2 pen 350's :thumb: as far as stock think....sev for dad...big fish...firemouth ,cons, sajica cutteri for moms lots of movement..a mix of 2-3 of the smaller and 1 big sev!


----------



## tommyt1981 (Jan 5, 2006)

Yes those two should be good with a decent stocked tank. i recomend them because they do not require the spray bars that move the bio wheels and provide almost as much filtration as the emporor 400 counterparts over all.
a whole lot less maintenance.


----------



## mamospreng (Apr 26, 2011)

Nice really good to hear. That means this tank should go up under 100$ total... That's the cheapest 75 gallon setup i've ever heard of.


----------



## mamospreng (Apr 26, 2011)

Well the stand e got with the tank dost fit the tank...it has a rim around the top that is not removable its short width wise by about 2 inches...could I put a price of plywood on the rim that fits the tank exactly? Would that hills the weight of the tank ok? I think it should because it will evenly disperse the weight and should have no problems?


----------



## mamospreng (Apr 26, 2011)

Tank is cleaned and in the house. have not decided fully on substrate yet I know she wants gravel not sand but has not decided on natural or black. Suggestions? Also bio wheels should I even get then mine always stop spinning after running a few months no matter what I do.


----------



## mamospreng (Apr 26, 2011)

Positives and negatives for both?


----------



## mamospreng (Apr 26, 2011)

Cycled and ready for stocking. Anyone in the Portland area know what haps and peacocks they have at wet spot?


----------



## mamospreng (Apr 26, 2011)

2 Aulonocara sp. Chitande type masinje. 
2Melanochromis cyaneorhabdos "maingano". 
2Pseudotripheus socolofI
2 yellow labs.

For starters to get going then w will see what I do from there. Anyone see any problems with this?


----------



## DJRansome (Oct 29, 2005)

Yes. Malawi do not pair. For low-medium aggression mbuna you want to stock 1m:4f. If you are buying unsexed juveniles, buy 2X the number of fish you need so you have a 50% chance of getting 4 females. Then rehome extra males as they mature.

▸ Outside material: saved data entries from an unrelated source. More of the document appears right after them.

import Mathlib
import Summits.ValiantsHypothesis.ValiantsHypothesis.Theorems.NewtonUnitEquationsTwoProductsUniqueWords
import Summits.ValiantsHypothesis.ValiantsHypothesis.Theorems.NewtonUnitEquationsTwoProductsNoSharing

/-! # Brick `stub_engineRowDissociated` — crux `TwoProducts` (stmt-ValiantsHypothesis-5906), line `corner-log-linearization`

ROW DISSOCIATION ⇒ VERTICES ARE ROW LEADERS (lead c9, rung R9b; pure support combinatorics).  For one product
`∏ u_i` of polynomials `u_i ∈ ℂ[x,y]` with constant terms `1`, a *row* of `u_i` is the `y`-exponent `a 1` of a
support point `a ∈ supp u_i` (`0` is a row of every factor), and a *row word* is `d : Fin n → ℕ` with `d i` a row of
`u_i`.  Hypothesis RD: row words are determined by their sums.  Let `w` be a positive integer weight and `e` a
strict minimiser of `w` on `supp (∏ u − 1) = supp (∏ u) ∖ {0}`; then `e ≠ 0` and `e = ∑ δ_i` for a word `δ`
(`δ i ∈ supp u_i`, word expansion `UniqueWords.uw_coeff_prod`).  If `e 1 = 0` there is nothing to show.  Otherwise
some entry `δ_{i₀}` lies in a positive row `j = (δ i₀) 1`; let `a₀` be the leftmost point of row `j` of `u_{i₀}`.
Every word `δ'` summing to `a₀` has row word `i ↦ (δ' i) 1` with the same sum `j` as the row word `Pi.single i₀ j`,
so by RD its entries off `i₀` lie on the `x`-axis and `δ' i₀` lies in row `j`, whence
`(δ' i₀) 0 ≥ a₀ 0 = ∑ (δ' i) 0`: the entries off `i₀` vanish and `δ' = Pi.single i₀ a₀`.  So
`(∏ u)[a₀] = u_{i₀}[a₀] ≠ 0`, `a₀ ∈ supp (∏ u − 1)`, and `a₀ ≤ δ_{i₀} ≤ e` componentwise; strict minimality forces
`e = a₀`, the leftmost point of its row of `u_{i₀}`. [folklore] -/

set_option linter.dupNamespace false -- single-conjunct summit: `ValiantsHypothesis.ValiantsHypothesis`

namespace Summit.ValiantsHypothesis.ValiantsHypothesis.Theorems.TwoProducts.RowDissociated

open scoped BigOperators Classical

open MvPolynomial

open Summit.ValiantsHypothesis.ValiantsHypothesis.Theorems.TwoProducts.UniqueWords
open Summit.ValiantsHypothesis.ValiantsHypothesis.Theorems.TwoProducts.NoSharing

/-- A word with values in `ℕ²` summing to `a`, whose entries off `i₀` lie on the `x`-axis and whose entry at `i₀`
has `x`-coordinate at least `a 0`, is the single-entry word `Pi.single i₀ a`. [folklore] -/
theorem rd_word_eq_single {n : ℕ} (d : Fin n → (Fin 2 →₀ ℕ)) (i₀ : Fin n) (a : Fin 2 →₀ ℕ)
    (hsum : ∑ i, d i = a) (hrow : ∀ i, i ≠ i₀ → d i 1 = 0) (hx : a 0 ≤ d i₀ 0) :
    d = Pi.single i₀ a := by
  -- the two coordinates of the sum, split at `i₀`
  have h0 : ∑ i, d i 0 = a 0 := by rw [← Finsupp.finsetSum_apply, hsum]
  have h1 : ∑ i, d i 1 = a 1 := by rw [← Finsupp.finsetSum_apply, hsum]
  have hs0 : ∑ i ∈ Finset.univ.erase i₀, d i 0 + d i₀ 0 = ∑ i, d i 0 :=
    Finset.sum_erase_add Finset.univ (fun i => d i 0) (Finset.mem_univ i₀)
  have hs1 : ∑ i ∈ Finset.univ.erase i₀, d i 1 + d i₀ 1 = ∑ i, d i 1 :=
    Finset.sum_erase_add Finset.univ (fun i => d i 1) (Finset.mem_univ i₀)
  have hrest1 : ∑ i ∈ Finset.univ.erase i₀, d i 1 = 0 :=
    Finset.sum_eq_zero fun i hi => hrow i (Finset.mem_erase.mp hi).1
  -- the `x`-coordinates off `i₀` sum to `0`
  have hrest0 : ∑ i ∈ Finset.univ.erase i₀, d i 0 = 0 := by omega
  have hx0 : ∀ i, i ≠ i₀ → d i 0 = 0 := fun i hi =>
    Finset.sum_eq_zero_iff.mp hrest0 i (Finset.mem_erase.mpr ⟨hi, Finset.mem_univ i⟩)
  have hi0 : d i₀ 0 = a 0 := by omega
  have hi1 : d i₀ 1 = a 1 := by omega
  funext l
  rcases eq_or_ne l i₀ with rfl | hl
  · rw [Pi.single_eq_same]
    exact Finsupp.ext (Fin.forall_fin_two.mpr ⟨hi0, hi1⟩)
  · rw [Pi.single_eq_of_ne hl]
    exact Finsupp.ext (Fin.forall_fin_two.mpr ⟨hx0 l hl, hrow l hl⟩)

/-- **Row dissociation ⇒ vertices are row leaders.**  Let `u : Fin n → ℂ[x,y]` have constant terms `1` and suppose
that row words (`d i` a `y`-exponent occurring in `supp u_i`) are determined by their sums.  Then every strict
minimiser `e` of a positive integer weight on `supp (∏ u − 1)` is nonzero, and either lies on the `x`-axis or is
the leftmost point of its row in the support of some factor `u_i`. [folklore] -/
theorem stub_engineRowDissociated : ∀ (n : ℕ) (u : Fin n → MvPolynomial (Fin 2) ℂ),
    (∀ i, MvPolynomial.coeff 0 (u i) = 1) →
    (∀ d d' : Fin n → ℕ, (∀ i, d i ∈ (u i).support.image (fun a : Fin 2 →₀ ℕ => a 1)) →
      (∀ i, d' i ∈ (u i).support.image (fun a : Fin 2 →₀ ℕ => a 1)) → ∑ i, d i = ∑ i, d' i → d = d') →
    ∀ (w : Fin 2 → ℤ), 0 < w 0 → 0 < w 1 → ∀ (e : Fin 2 →₀ ℕ),
    (e ∈ (∏ i, u i - 1).support ∧ ∀ e' ∈ (∏ i, u i - 1).support, e' ≠ e →
      w 0 * (e 0 : ℤ) + w 1 * (e 1 : ℤ) < w 0 * (e' 0 : ℤ) + w 1 * (e' 1 : ℤ)) →
    e ≠ 0 ∧ (e 1 = 0 ∨ ∃ i, e ∈ (u i).support ∧ ∀ a ∈ (u i).support, a 1 = e 1 → e 0 ≤ a 0) := by
  intro n u hu hRD w hw0 hw1 e he
  obtain ⟨he, hmin⟩ := he
  -- `0` is a letter, hence `0` is a row, of every factor
  have h0 : ∀ i, (0 : Fin 2 →₀ ℕ) ∈ (u i).support := fun i =>
    mem_support_iff.mpr (by rw [hu i]; exact one_ne_zero)
  have hrow : ∀ i, ∀ a ∈ (u i).support, a 1 ∈ (u i).support.image (fun a : Fin 2 →₀ ℕ => a 1) :=
    fun i a ha => Finset.mem_image_of_mem (fun a : Fin 2 →₀ ℕ => a 1) ha
  -- the constant term of the product is `1`, so the vertex is nonzero
  have hc0 : coeff 0 (∏ i, u i) = 1 := by
    rw [← constantCoeff_eq, map_prod]
    exact Finset.prod_eq_one fun i _ => by rw [constantCoeff_eq, hu i]
  have he0 : e ≠ 0 := by
    rintro rfl
    exact mem_support_iff.mp he (by rw [coeff_sub, coeff_zero_one, hc0, sub_self])
  -- away from `0`, the coefficients of `∏ u - 1` are those of `∏ u`
  have hc : ∀ a : Fin 2 →₀ ℕ, a ≠ 0 → coeff a (∏ i, u i - 1) = coeff a (∏ i, u i) := by
    intro a ha
    rw [coeff_sub, coeff_one, if_neg (Ne.symm ha), sub_zero]
  have hce : coeff e (∏ i, u i) ≠ 0 := by
    rw [← hc e he0]
    exact mem_support_iff.mp he
  -- the word `d` of the vertex `e`
  obtain ⟨d, hd, hde⟩ : ∃ d : Fin n → (Fin 2 →₀ ℕ), (∀ i, d i ∈ (u i).support) ∧ ∑ i, d i = e := by
    by_contra hne
    push Not at hne
    exact hce (uw_coeff_prod_of_no_word u (fun i => (u i).support) (fun _ => subset_rfl) e hne)
  refine ⟨he0, ?_⟩
  -- on the `x`-axis there is nothing to show
  rcases Nat.eq_zero_or_pos (e 1) with he1 | he1
  · exact Or.inl he1
  refine Or.inr ?_
  -- off the axis, some entry `d i₀` of the word lies in a positive row
  obtain ⟨i₀, hi₀⟩ : ∃ i, 0 < d i 1 := by
    by_contra hall
    push Not at hall
    have h1 : e 1 = 0 := by
      rw [← hde, Finsupp.finsetSum_apply]
      exact Finset.sum_eq_zero fun i _ => Nat.le_zero.mp (hall i)
    omega
  -- the leftmost point `a₀` of row `d i₀ 1` of `u i₀`
  obtain ⟨a₀, ha₀R, ha₀min⟩ := ((u i₀).support.filter fun a => a 1 = d i₀ 1).exists_min_image
    (fun a => a 0) ⟨d i₀, Finset.mem_filter.mpr ⟨hd i₀, rfl⟩⟩
  obtain ⟨ha₀i, ha₀1⟩ := Finset.mem_filter.mp ha₀R
  have hm : ∀ a ∈ (u i₀).support, a 1 = d i₀ 1 → a₀ 0 ≤ a 0 := fun a ha ha1 =>
    ha₀min a (Finset.mem_filter.mpr ⟨ha, ha1⟩)
  have ha₀0 : a₀ ≠ 0 := by
    rintro rfl
    rw [Finsupp.coe_zero, Pi.zero_apply] at ha₀1
    omega
  -- the only word summing to `a₀` is the single-letter word at `i₀`
  have hfib : ∀ d' : Fin n → (Fin 2 →₀ ℕ), (∀ i, d' i ∈ (u i).support) → ∑ i, d' i = a₀ →
      d' = Pi.single i₀ a₀ := by
    intro d' hd' hsum
    have hsum1 : ∑ i, d' i 1 = a₀ 1 := by rw [← Finsupp.finsetSum_apply, hsum]
    have hss : ∑ i, (Pi.single i₀ (a₀ 1) : Fin n → ℕ) i = a₀ 1 := by
      rw [Fintype.sum_eq_single i₀ fun l hl => Pi.single_eq_of_ne hl _, Pi.single_eq_same]
    -- the row word of `d'` has the same sum as the row word `Pi.single i₀ (a₀ 1)`, so they agree (RD)
    have hrw : (fun i => d' i 1) = Pi.single i₀ (a₀ 1) := by
      refine hRD _ _ (fun i => hrow i _ (hd' i)) (fun i => ?_) (hsum1.trans hss.symm)
      rcases eq_or_ne i i₀ with rfl | hi
      · rw [Pi.single_eq_same]
        exact hrow _ a₀ ha₀i
      · rw [Pi.single_eq_of_ne hi]
        exact hrow i 0 (h0 i)
    have hr : ∀ i, i ≠ i₀ → d' i 1 = 0 := fun i hi => by
      have h := congr_fun hrw i
      rwa [Pi.single_eq_of_ne hi] at h
    have hri : d' i₀ 1 = a₀ 1 := by
      have h := congr_fun hrw i₀
      rwa [Pi.single_eq_same] at h
    -- `d' i₀` lies in the row of `a₀`, so it is not to the left of `a₀`
    exact rd_word_eq_single d' i₀ a₀ hsum hr (hm _ (hd' i₀) (hri.trans ha₀1))
  have hsingle_mem : ∀ i, (Pi.single i₀ a₀ : Fin n → (Fin 2 →₀ ℕ)) i ∈ (u i).support := by
    intro i
    rcases eq_or_ne i i₀ with rfl | hi
    · rw [Pi.single_eq_same]
      exact ha₀i
    · rw [Pi.single_eq_of_ne hi]
      exact h0 i
  have hsingle_sum : ∑ i, (Pi.single i₀ a₀ : Fin n → (Fin 2 →₀ ℕ)) i = a₀ := by
    rw [Fintype.sum_eq_single i₀ fun l hl => Pi.single_eq_of_ne hl _, Pi.single_eq_same]
  -- hence `(∏ u)[a₀] = u_{i₀}[a₀] ≠ 0` and `a₀ ∈ supp (∏ u - 1)`
  have hca₀ : coeff a₀ (∏ i, u i) = coeff a₀ (u i₀) := by
    rw [uw_coeff_prod u (fun i => (u i).support) (fun _ => subset_rfl) a₀]
    have hf : (Fintype.piFinset fun i => (u i).support).filter (fun d' => ∑ i, d' i = a₀) =
        {(Pi.single i₀ a₀ : Fin n → (Fin 2 →₀ ℕ))} := by
      refine Finset.eq_singleton_iff_unique_mem.mpr ⟨?_, fun d' hd' => ?_⟩
      · exact Finset.mem_filter.mpr ⟨Fintype.mem_piFinset.mpr hsingle_mem, hsingle_sum⟩
      · obtain ⟨h1, h2⟩ := Finset.mem_filter.mp hd'
        exact hfib d' (Fintype.mem_piFinset.mp h1) h2
    rw [hf, Finset.sum_singleton, Fintype.prod_eq_single i₀ ?_, Pi.single_eq_same]
    intro l hl
    rw [Pi.single_eq_of_ne hl, hu]
  have ha₀supp : a₀ ∈ (∏ i, u i - 1).support := by
    rw [mem_support_iff, hc a₀ ha₀0, hca₀]
    exact mem_support_iff.mp ha₀i
  -- `a₀ ≤ d i₀ ≤ e` componentwise; strict minimality gives `e = a₀`
  have hie : d i₀ ≤ e := by
    rw [← hde]
    exact ns_entry_le_sum d i₀
  have hle : a₀ ≤ e :=
    Finsupp.le_def.mpr (Fin.forall_fin_two.mpr
      ⟨(hm (d i₀) (hd i₀) rfl).trans (Finsupp.le_def.mp hie 0), ha₀1.le.trans (Finsupp.le_def.mp hie 1)⟩)
  have hea : a₀ = e := by
    by_contra hne
    exact absurd (hmin a₀ ha₀supp hne) (not_lt.mpr (ns_weight_mono w hw0 hw1 a₀ e hle))
  subst hea
  exact ⟨i₀, ha₀i, fun a ha ha1 => hm a ha (ha1.trans ha₀1)⟩

end Summit.ValiantsHypothesis.ValiantsHypothesis.Theorems.TwoProducts.RowDissociated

Maingano are aggressive, so for those you want 1m:7f.

Chitande are very timid peacocks and will almost definitely not mix well with maingano and socolofi who are medium and high aggression mbuna.


----------



## brinkles (Jan 30, 2011)

I'd start with 8 yellow labs, go from there.


----------



## mamospreng (Apr 26, 2011)

Another peacock you would recommend? She really likes the look of most of them...

So other than them the others are ok with the right ratio? What are good ratios for the rest?


----------



## DJRansome (Oct 29, 2005)

I would not put peacocks of any kind with maingano or socolofi. The socolofi are good with 1m:4f.


----------



## AulonoKarl (Mar 9, 2012)

Peacocks are amazing fish. If you are dead set on Peacocks, you need to not do doubles of any one specific kind and you also need to rethink adding mbuna in with them. Mbuna are more territorial and aggressive in general, and there are really only a couple of kinds that have a high success rate of working with peacocks and haps. Yellow labs and, from what I've heard, Acei are ok to add.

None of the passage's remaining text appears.